Item 3. Quantitative and Qualitative Disclosures About Market Risk

Our estimated sensitivity to interest rate risk, as measured by the estimated interest earnings sensitivity profile and the interest sensitivity gap analysis, has not materially changed from the information disclosed in our annual report on Form 10-K for the year ended December 31, 2008.

 
Item 4. Controls and Procedures

(a) Evaluation of Disclosure Controls and Procedures: An evaluation of the Company’s disclosure controls and procedures (as defined in Rule 13a-15(e) under the Securities Exchange Act of 1934 (the “Act”)) was carried out as of September 30, 2009 under the supervision and with the participation of the Company’s Chief Executive Officer, Chief Financial Officer and several other members of the Company’s senior management.  In designing and evaluating our disclosure controls and procedures, management recognized that disclosure controls and procedures, no matter how well conceived and operated, can provide only reasonable, not absolute, assurance that the objectives of the disclosure controls and procedures are met.  Our disclosure controls and procedures have been designed to meet, and management believes that they meet, reasonable assurance standards.  Additionally, in designing disclosure controls and procedures, our management necessarily was required to apply its judgment in evaluating the cost-benefit relationship of possible disclosure controls and procedures.

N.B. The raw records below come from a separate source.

import Summits.BirchSwinnertonDyer.BirchSwinnertonDyer.Theorems.KimAtThreeShallowEqDeepZetaBodyScaling
import HarnessLib

/-!
# `ZetaBody` is homogeneous in `(κ, Λ, x)` under every RATIONAL scalar (cell `bsd-addord`, seat w2-c2 gen 9;
# route W2 `KimAtThreeKolyvagin`; `--supports stmt-BirchSwinnertonDyer-19075`, helper)

HONEST FRAMING.  TOOL theorem (no definition, no named fact, no `sorry`); Kato's cited matrix `ZetaBody` enters as
the displayed HYPOTHESIS `hbody`; closes nothing; nothing booked; BSD is not proved by any of this.

w2-c4 g8's `KimAtThreeShallowEqDeepZetaBodyScaling.zetaBody_smul` scales Kato's witnesses `(κ, Λ, x)` by a natural
number.  THIS FILE: the same for an arbitrary rational `q` (`κ ↦ q·κ`, `Λ ↦ (q : ℚ_p) • Λ`, `x ↦ q • x`; classes `z`
untouched) — (C1)/(C2) do not mention them, (C3a)/(C3b)/(C4) are `ℚ_p`-linear, (C5) is `ℚ`-linear in `x` on the left
and in `κ` on the right.  Used by this seat's `KimAtThreeDeepLowerKatoPartsRescale` with `q = 3^{-n}`, `n ∈ ℤ`: the
`3`-power part of the discrepancy between a duality-normalised Néron line datum and Kato's rational one is absorbed
by Kato's witnesses, the unit part by the line datum.
References: K. Kato, Astérisque 295 (2004) Thm. 9.7 (p. 189), Thm. 6.6 (1) (p. 163) [Kato2004Asterisque].
-/

noncomputable section

-- the Theorems namespace of a single-conjunct summit repeats the summit name by design (D-0017)
set_option linter.dupNamespace false

open scoped BigOperators NumberField TensorProduct
open Finset IsDedekindDomain NumberField Field WeierstrassCurve Rat.HeightOneSpectrum
open Literature.NumberTheory.GaloisRepresentations Literature.NumberTheory.GaloisCohomology
open Literature.NumberTheory.EllipticCurves Literature.NumberTheory.EllipticCurves.ModularForms
open Literature.NumberTheory.EllipticCurves.Kato2004
open Literature.NumberTheory.EllipticCurves.Kato2004.EulerSystemValues
open Summit.BirchSwinnertonDyer.Rank1Residual.GaloisImage

namespace Summit.BirchSwinnertonDyer.BirchSwinnertonDyer.Theorems.KimAtThreeDeepLowerZetaBodyRatScaling

section Scaling

variable {W : WeierstrassCurve ℚ} [W.IsElliptic] {p : ℕ} [Fact p.Prime]
  [ContinuousSMul ℤ_[p] (W.tateModule p)] [Module.Free ℤ_[p] (W.tateModule p)]
  [Module.Finite ℤ_[p] (W.tateModule p)] {N : ℕ} {f : CuspForm (CongruenceSubgroup.Gamma0 N) 2}
  {ι : (m : ℕ) → (CyclotomicField m ℚ →+* ℂ)} {κ : ℝ}
  {Λ : ∀ (k : ℕ) (r : Finset (HeightOneSpectrum (𝓞 ℚ))),
    H1 (tateRep W p) (cycSubgroup p k r) →ₗ[ℤ_[p]] ℚ_[p] ⊗[ℚ] CyclotomicField (cycLevel p k r) ℚ}
  {c d a : ℤ} {A : ℕ}
  {z : ∀ (k : ℕ) (r : (cyclotomicLevelsRat p (badPlaces c d A N)).Ideals),
    H1 (tateRep W p) ((cyclotomicLevelsRat p (badPlaces c d A N)).level k r.1)}
  {x : ∀ (k : ℕ) (r : (cyclotomicLevelsRat p (badPlaces c d A N)).Ideals),
    CyclotomicField (cycLevel p k r.1) ℚ}

/-- Kato's character sum is `ℚ`-linear in the value: `Σ_b χ(b) ι(σ_b (q·x)) = q · Σ_b χ(b) ι(σ_b x)` for
`q ∈ ℚ`. [folklore] -/
theorem charSum_rat_smul (n : ℕ) [NeZero n] (ι₀ : CyclotomicField n ℚ →+* ℂ)
    (χ : DirichletCharacter ℂ n) (q : ℚ) (y : CyclotomicField n ℚ) :
    charSum n ι₀ χ (q • y) = (q : ℂ) * charSum n ι₀ χ y := by
  unfold charSum
  rw [Finset.mul_sum]
  refine Finset.sum_congr rfl fun b _ => ?_
  rw [Algebra.smul_def, map_mul, AlgEquiv.commutes, map_mul, eq_ratCast, map_ratCast]
  ring

/-- The left `ℚ_p`-action on `ℚ_p ⊗_ℚ K` commutes with `id ⊗ σ`. [folklore] -/
theorem map_id_smul {K : Type*} [CommRing K] [Algebra ℚ K] (σ : K →ₐ[ℚ] K) (s : ℚ_[p]) (t : ℚ_[p] ⊗[ℚ] K) :
    Algebra.TensorProduct.map (AlgHom.id ℚ ℚ_[p]) σ (s • t) =
      s • Algebra.TensorProduct.map (AlgHom.id ℚ ℚ_[p]) σ t := by
  have hsmul : ∀ u : ℚ_[p] ⊗[ℚ] K, s • u = (s ⊗ₜ[ℚ] (1 : K)) * u := fun u => by
    rw [Algebra.smul_def]; rfl
  rw [hsmul, hsmul, map_mul, Algebra.TensorProduct.map_tmul, AlgHom.id_apply, map_one]

set_option backward.isDefEq.respectTransparency false in
/-- **`ZetaBody` is homogeneous in `(κ, Λ, x)` under a rational scalar `q`** (classes `z` untouched):
(C1)/(C2) do not mention them, (C3a)/(C3b)/(C4) are linear, (C5) is linear in `x` on the left and in `κ` on the
right.  (`q = 0` is allowed: every clause degenerates consistently; the consumer uses `q = 3^{-n}`.)
[cite: Kato2004Asterisque, Thm. 9.7 (p. 189) and Thm. 6.6 (1) (p. 163)] -/
theorem zetaBody_rat_smul (q : ℚ) (hbody : ZetaBody W p f ι κ Λ c d a A z x) :
    ZetaBody W p f ι ((q : ℝ) * κ) (fun k r => (q : ℚ_[p]) • Λ k r) c d a A z
      (fun k r => q • x k r) := by
  obtain ⟨h1, h2, h3a, h3b, h4, h5⟩ := hbody
  refine ⟨h1, h2, ?_, ?_, ?_, ?_⟩
  · intro k r σ y
    rw [LinearMap.smul_apply, LinearMap.smul_apply, h3a k r σ y, map_id_smul]
  · intro k r y hy
    rw [LinearMap.smul_apply, h3b k r y hy, smul_zero]
  · intro k r
    rw [LinearMap.smul_apply, h4 k r, TensorProduct.tmul_smul, ← algebraMap_smul ℚ_[p] q,
      Algebra.algebraMap_eq_smul_one, Rat.smul_one_eq_cast]
  · intro k r d' χ Lχ hcd hdd' hL
    obtain ⟨heven, hodd⟩ := h5 k r d' χ Lχ hcd hdd' hL
    refine ⟨fun hχ => ?_, fun hχ => ?_⟩
    · rw [charSum_rat_smul, heven hχ]
      push_cast
      ring
    · rw [charSum_rat_smul, hodd hχ]
      push_cast
      ring

end Scaling

end Summit.BirchSwinnertonDyer.BirchSwinnertonDyer.Theorems.KimAtThreeDeepLowerZetaBodyRatScaling

end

The design of any disclosure controls and procedures also is based in part upon certain assumptions about the likelihood of future events, and there can be no assurance that any design will succeed in achieving its stated goals under all potential future conditions.  Based on their evaluation, the Company’s Chief Executive Officer and Chief Financial Officer concluded that, as of September 30, 2009, the Company’s disclosure controls and procedures were effective at the reasonable assurance level in ensuring that the information required to be disclosed by the Company in the reports it files or submits under the Act is (i) accumulated and communicated to the Company’s management (including the Chief Executive Officer and Chief Financial Officer) to allow timely decisions regarding required disclosure, and (ii) recorded, processed, summarized and reported within the time periods specified in the SEC’s rules and forms.

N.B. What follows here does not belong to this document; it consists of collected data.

/-!
# `Balaban1983to89.B9Eq3147MiddleWordSupRowClosed` — T. Bałaban, *Propagators for lattice gauge theories in a background field*, Commun. Math. Phys. **99** (1985)
# 389–434 [Balaban1985BackgroundPropagators] (3.147) p. 425 (*«𝔓 = I − G₁Q\*(QG₁Q\*)⁻¹Q − G₁DRD\*»*), (3.153) p. 426 (*«𝔊 = 𝔓G₁»*), (3.126) p. 420, Thm 3.3 p. 399,
# Thm 3.11 p. 416, with [Balaban1985Variational] (110)–(111) p. 294: **THE SUP ROW OF THE MIDDLE WORD `G₁,kQ_k†(Q_kG₁,kQ_k†)⁻¹Q_kG₁,k = H₁,kQ_kG₁,k` OF `𝔊̃_k = 𝔓_kG₁,k`
# ON PRINT's DIAGONAL, `∃ (α₁, B, δ)` BEFORE THE HEIGHT** — the NE9 owner's plan v12 (`t4/b2b-balaban-t4-ne9-p1/g96/PLAN-V12-117-SOCKET.md` §2 (P1), «the words `𝔓_k`
# as tower operators with (L)-letters: `G₁,kQ_k†(Q_kG₁,kQ_k†)⁻¹Q_kG₁,k = H₁,kQ_kG₁,k` (letters: (K65) ∘ `Q_k` block letter ∘ (K64), by `letter_comp`)»), typed: TWO compositions
# of this lineage's (K61) `B9Eq326G1SupRowOfLetters.letter_comp` on the coarse torus `T_m` — (K64) `B9Eq326G1kSupRowClosed.exists_local_letter_G1k` (fine bonds →
# fine bonds) ∘ THE `Q_k` LETTER (fine bonds → coarse bonds: RANGE `1` by ne9-leaf-03's `B9Eq315QkLocalLetter.QkOfU_apply_eq_zero_of_support`, SIZE `2√d·C_Q` by
# ne9-leaf-03's (PSK-tower) `B9Eq316PenaltyStencilLetterTower.norm_equiv_QkW_apply_le_blocks` — HEIGHT-FREE, the `√c₁` cancels against the bond-block mass `d·c₁`)
# ∘ (K65) `B9Eq3126H1kSupRowClosed.exists_local_letter_H1k` (coarse bonds → fine bonds)

statement-level skeleton of published theorems with citation tags; proofs where landed; nothing here is a claim about the Yang–Mills mass gap

CITATION HEADER (lean-in-tree rule).  Audit cell `pub-balaban`, sub-cell `t4`, BINDER row NE9; filed by NE9 crux-team LEAF PROVER 05
(`b2b-balaban-t4-ne9-formalise-leaf-05`, gen 87).  Composed BY NAME, nothing restated: (K61) `letter_comp`, (K63) `B9Eq3126H1SupRowOfLetters.letter_of_range`,
(K64), (K65), ne9-leaf-03's `QkOfU_apply_eq_zero_of_support` ∕ `norm_equiv_QkW_apply_le_blocks` ∕ (SBLT) `B9Eq315QkSingleBondLetter.equiv_QkW_apply` ∕
`B9Eq347LocalFromBlockDecay.norm_le_sqrt_mass_mul` ∕ (ECL) `B9Eq326LocalPartTowerSupDecayDiagonalClosed.sum_bondMass_bigBlock_le`, ne9-leaf-01's
`B9Eq349BlockMultipliers.exists_block_clm_family`, `B9Eq349BlockDistanceWeight.tdist_shift_le_one`, `B4Sect5Torus.torusSum_le` (the volume-free row constant `K_d`).
Sources READ first-hand this generation (`paper:balaban1985-cmp99-background-propagators`, journal page = PDF page + 388): p. 397 (3.42), p. 399 Thm 3.3, p. 420
(3.126), p. 425 (3.147), p. 426 (3.153).  NOTHING of print's proof is reproduced; no constant of print is valued.

WHAT IS PROVED (sorry-free; proof lane — no `def`; [folklore] composition BY NAME).
* **`exists_local_letter_H1kQkG1k`** — `∃ α₁ B δ > 0` BEFORE `∀ n η c₀ c₁ m U …` ((K65)'s data block VERBATIM = (K64)'s + (FCLK)'s `hαL`): for every fine-bond field `f`
  supported over the big block `Π⁻¹(v)` with `‖f(b′)‖ ≤ F` and every fine bond `b`:
  `‖(H1k … hαL hpos (QkW … (G1k … hpos f)))(b)‖ ≤ B·e^{−δ·d_m(Π(b₋), v)}·F` — the middle term of `𝔊̃_kf = G₁,kf − H₁,kQ_kG₁,kf − G₁,kD_UR_kD*_UG₁,kf`
  ((3.147), (3.153); the tree's `B11Eq111FrakG.frakPLin` at the tower, `H₁,k = G₁,k∘Q_k†∘(Q_kG₁,kQ_k†)⁻¹` by `B9Eq3126H1BlockDecayOfLettersTower.toCLM_H1k_eq`).
  Rates: `κ := min(δ_G, δ_H)`, the `Q_k` letter at rate `κ` (price `e^{κ}` for its range `1`), the rate lost ONCE (`δ := κ∕2`, both compositions with the row
  constant `K_d(κ∕2)`); `α₁ := min(α_G, α_H)`; `B = B_G·(2√d·C_Q(α₁)·e^{κ})·K·B_H·K`, `C_Q(α₁) = M_φ′M_φ·e^{√(L^d)√(2d)·102(d+1)²L·α₁∕(1−ϱ)}` (the geometric bond window
  `ε_j ≤ αϱ^j`, `α ≤ α₁`).
HONEST SCOPE.  One of the three words of `𝔊̃_k`'s value row (plan v12 (P1)); the other two are (K64) itself and the `G₁,kD_UR_kD*_UG₁,k` word (ne9-leaf-03's (DGK) ∕
the `R_k` letters).  A theorem about the cell's MODEL; constants crude and symbolic; nothing of [B9] Thm 3.1 ∕ 3.3 ∕ 3.11 ∕ 3.13 or [B11] (117) asserted, valued or
discharged; «NE9 ⇐ the named binders»; NE9 NOT PRINTED ∕ NOT PROVED; row WALLED ON A MODEL (O-NE9-1; #5 UNRULED); spine PROVED 0∕9; rung (B)+1 on a finite T⁴ —
NOT infinite volume, NOT mass gap, NOT BetaPertH, NOT Clay.  HONEST DEPENDENCY: continuum YM on T⁴ ⇐ BetaPertH ∧ nine spine estimates (0/9 proved); BetaPertH ⇐
(D1) ∧ (D4) ∧ CAP+tail; G-an2-4 gates asym, D1 and NE2/3/4.  NEW file importing BUILT modules ((K65), (PSK-tower), `B9Eq315QkLocalLetter`); nothing modified.
Net new unproved facts: 0.
-/

noncomputable section

set_option autoImplicit false

open scoped InnerProductSpace ComplexConjugate BigOperators

namespace Literature.MathematicalPhysics.QuantumFieldTheory.Balaban1983to89.B9Eq3147MiddleWordSupRowClosed

open B4Sect5Torus (TSite tdist tdist_nonneg tdist_symm tdist_self tdist_triangle torusSum_le)
open B4Sect5Proof (latticeConst latticeConst_nonneg)
open B9SectCLatticeCarrier (Bond DirPair bpos btgt shift unshift)
open B9Eq311L2Pairing (WL2)
open B9Eq319QprimeTorus (fineP blockCoord)
open B7Prop1Explicit (U1 Wcx boxVec)
open B11Eq103H1Complex (SiteL2K BondL2K)
open B9Eq310DeltaPrime (plaqHolU)
open B9Eq310HessianOperator (adTransportW)
open B9Eq315QTorus (perCfg cornerSite)
open B9Eq315QTower (towerP UlevOf)
open B9Eq316TowerFlatIsOneStep (towerP_eq_fineP_pow siteCast)
open B9Eq326OperatorTower (QkW laplaceAk G1k H1k)
open B9Eq324DeltaPrimeATower (laplacePrimeAk)
open B9Eq349BlockMultipliers (exists_block_clm_family)
open B9Eq349BlockDistanceWeight (tdist_shift_le_one)
open B9Eq326G1SupRowOfLetters (letter_comp)
open B9Eq3126H1SupRowOfLetters (letter_of_range)
open B9Eq326G1kSupRowClosed (exists_local_letter_G1k)
open B9Eq3126H1kSupRowClosed (exists_local_letter_H1k)
open B9Eq315QkLocalLetter (QkOfU_apply_eq_zero_of_support)
open B9Eq315QkSingleBondLetter (equiv_QkW_apply)
open B9Eq316PenaltyStencilLetterTower (norm_equiv_QkW_apply_le_blocks)
open B9Eq347LocalFromBlockDecay (norm_le_sqrt_mass_mul)
open B9Eq326LocalPartTowerSupDecayDiagonalClosed (sum_bondMass_bigBlock_le)

variable {d : ℕ} (hd : 1 ≤ d) (L : ℕ) [NeZero L] (hL : 1 ≤ L) (hL3 : 3 ≤ L)
  {𝔸 : Type*} [NormedRing 𝔸] [NormedAlgebra ℂ 𝔸] [CompleteSpace 𝔸] [NormOneClass 𝔸] [StarRing 𝔸] [NormedStarGroup 𝔸] [StarModule ℂ 𝔸]
  {W : Type*} [NormedAddCommGroup W] [InnerProductSpace ℂ W] [FiniteDimensional ℂ W] (φ : W ≃ₗ[ℂ] 𝔸)
  {Mφ Mφ' : ℝ} (hMφ : 0 ≤ Mφ) (hMφ' : 0 ≤ Mφ') (hφ : ∀ w, ‖φ w‖ ≤ Mφ * ‖w‖) (hφ' : ∀ X, ‖φ.symm X‖ ≤ Mφ' * ‖X‖) (hstar : ∀ X : 𝔸, ‖star X‖ ≤ ‖X‖)
  {a : ℝ} (ha : 0 < a) {a' : ℝ} (ha' : 0 < a') {ϱ : ℝ} (hϱ0 : 0 ≤ ϱ) (hϱ1 : ϱ < 1)
  (τ : 𝔸 →ₗ[ℂ] ℂ) {Cτ : ℝ} (hτ : ∀ X, ‖τ X‖ ≤ Cτ * ‖X‖) (hCτ : 0 ≤ Cτ) {Mτ : ℝ} (hτm : ∀ X Y : 𝔸, ‖τ (X * Y)‖ ≤ Mτ * ‖X‖ * ‖Y‖) (hMτ : 0 ≤ Mτ)
  {ρw : ℝ} (hρw : 0 ≤ ρw)
  (hτ₁ : ∀ X : 𝔸, τ (star X) = conj (τ X)) (hτ₂ : ∀ X Y : 𝔸, τ (X * Y) = τ (Y * X)) (hφτ : ∀ X Y : 𝔸, ⟪φ.symm X, φ.symm Y⟫_ℂ = τ (star X * Y))
  (AQ : ℝ)

omit [NeZero L] in
/-- `e^{−r t} ≤ e^{−κ t}` for `κ ≤ r`, `0 ≤ t`. [folklore] -/
private theorem exp_weaken' {r κ t : ℝ} (hκ : κ ≤ r) (ht : 0 ≤ t) : Real.exp (-(r * t)) ≤ Real.exp (-(κ * t)) :=
  Real.exp_le_exp.2 (by nlinarith)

(b) Changes in Internal Control over Financial Reporting:  During the quarter ended September 30, 2009, no change occurred in the Company’s internal control over financial reporting that has materially affected, or is reasonably likely to materially affect, the Company’s internal control over financial reporting.

 
The Company does not expect that its internal control over financial reporting will prevent all error and all fraud.  A control procedure, no matter how well conceived and operated, can provide only reasonable, not absolute, assurance that the objectives of the control procedure are met.  Because of the inherent limitations in all control procedures, no evaluation of controls can provide absolute assurance that all control issues and instances of fraud, if any, within the Company have been detected.  These inherent limitations include the realities that judgments in decision-making can be faulty, and that breakdowns can occur because of simple error or mistake.  Additionally, controls can be circumvented by the individual acts of some persons, by collusion of two or more people, or by management override of the control.  The design of any control procedure also is based in part upon certain assumptions about the likelihood of future events, and there can be no assurance that any design will succeed in achieving its stated goals under all potential future conditions; over time, controls may become inadequate because of changes in conditions, or the degree of compliance with the policies or procedures may deteriorate.  Because of the inherent limitations in a cost-effective control procedure, misstatements due to error or fraud may occur and not be detected.

 
PART II - OTHER INFORMATION
 
 
Item 1. Legal Proceedings
 
We are party to certain legal proceedings incidental to our business.  Management believes that the outcome of such currently pending proceedings, in the aggregate, will not have a material effect on our financial condition or results of operations.
 
Item 1A. Risk Factors
 
Except as set forth below, there have been no material changes to the risk factors set forth in Part I. Item 1A of the Company’s Annual Report on Form 10-K for the year ended December 31, 2008.

Certain regulatory actions have been taken against us, and additional restrictions apply to us as a result of the Bank’s “undercapitalized” status.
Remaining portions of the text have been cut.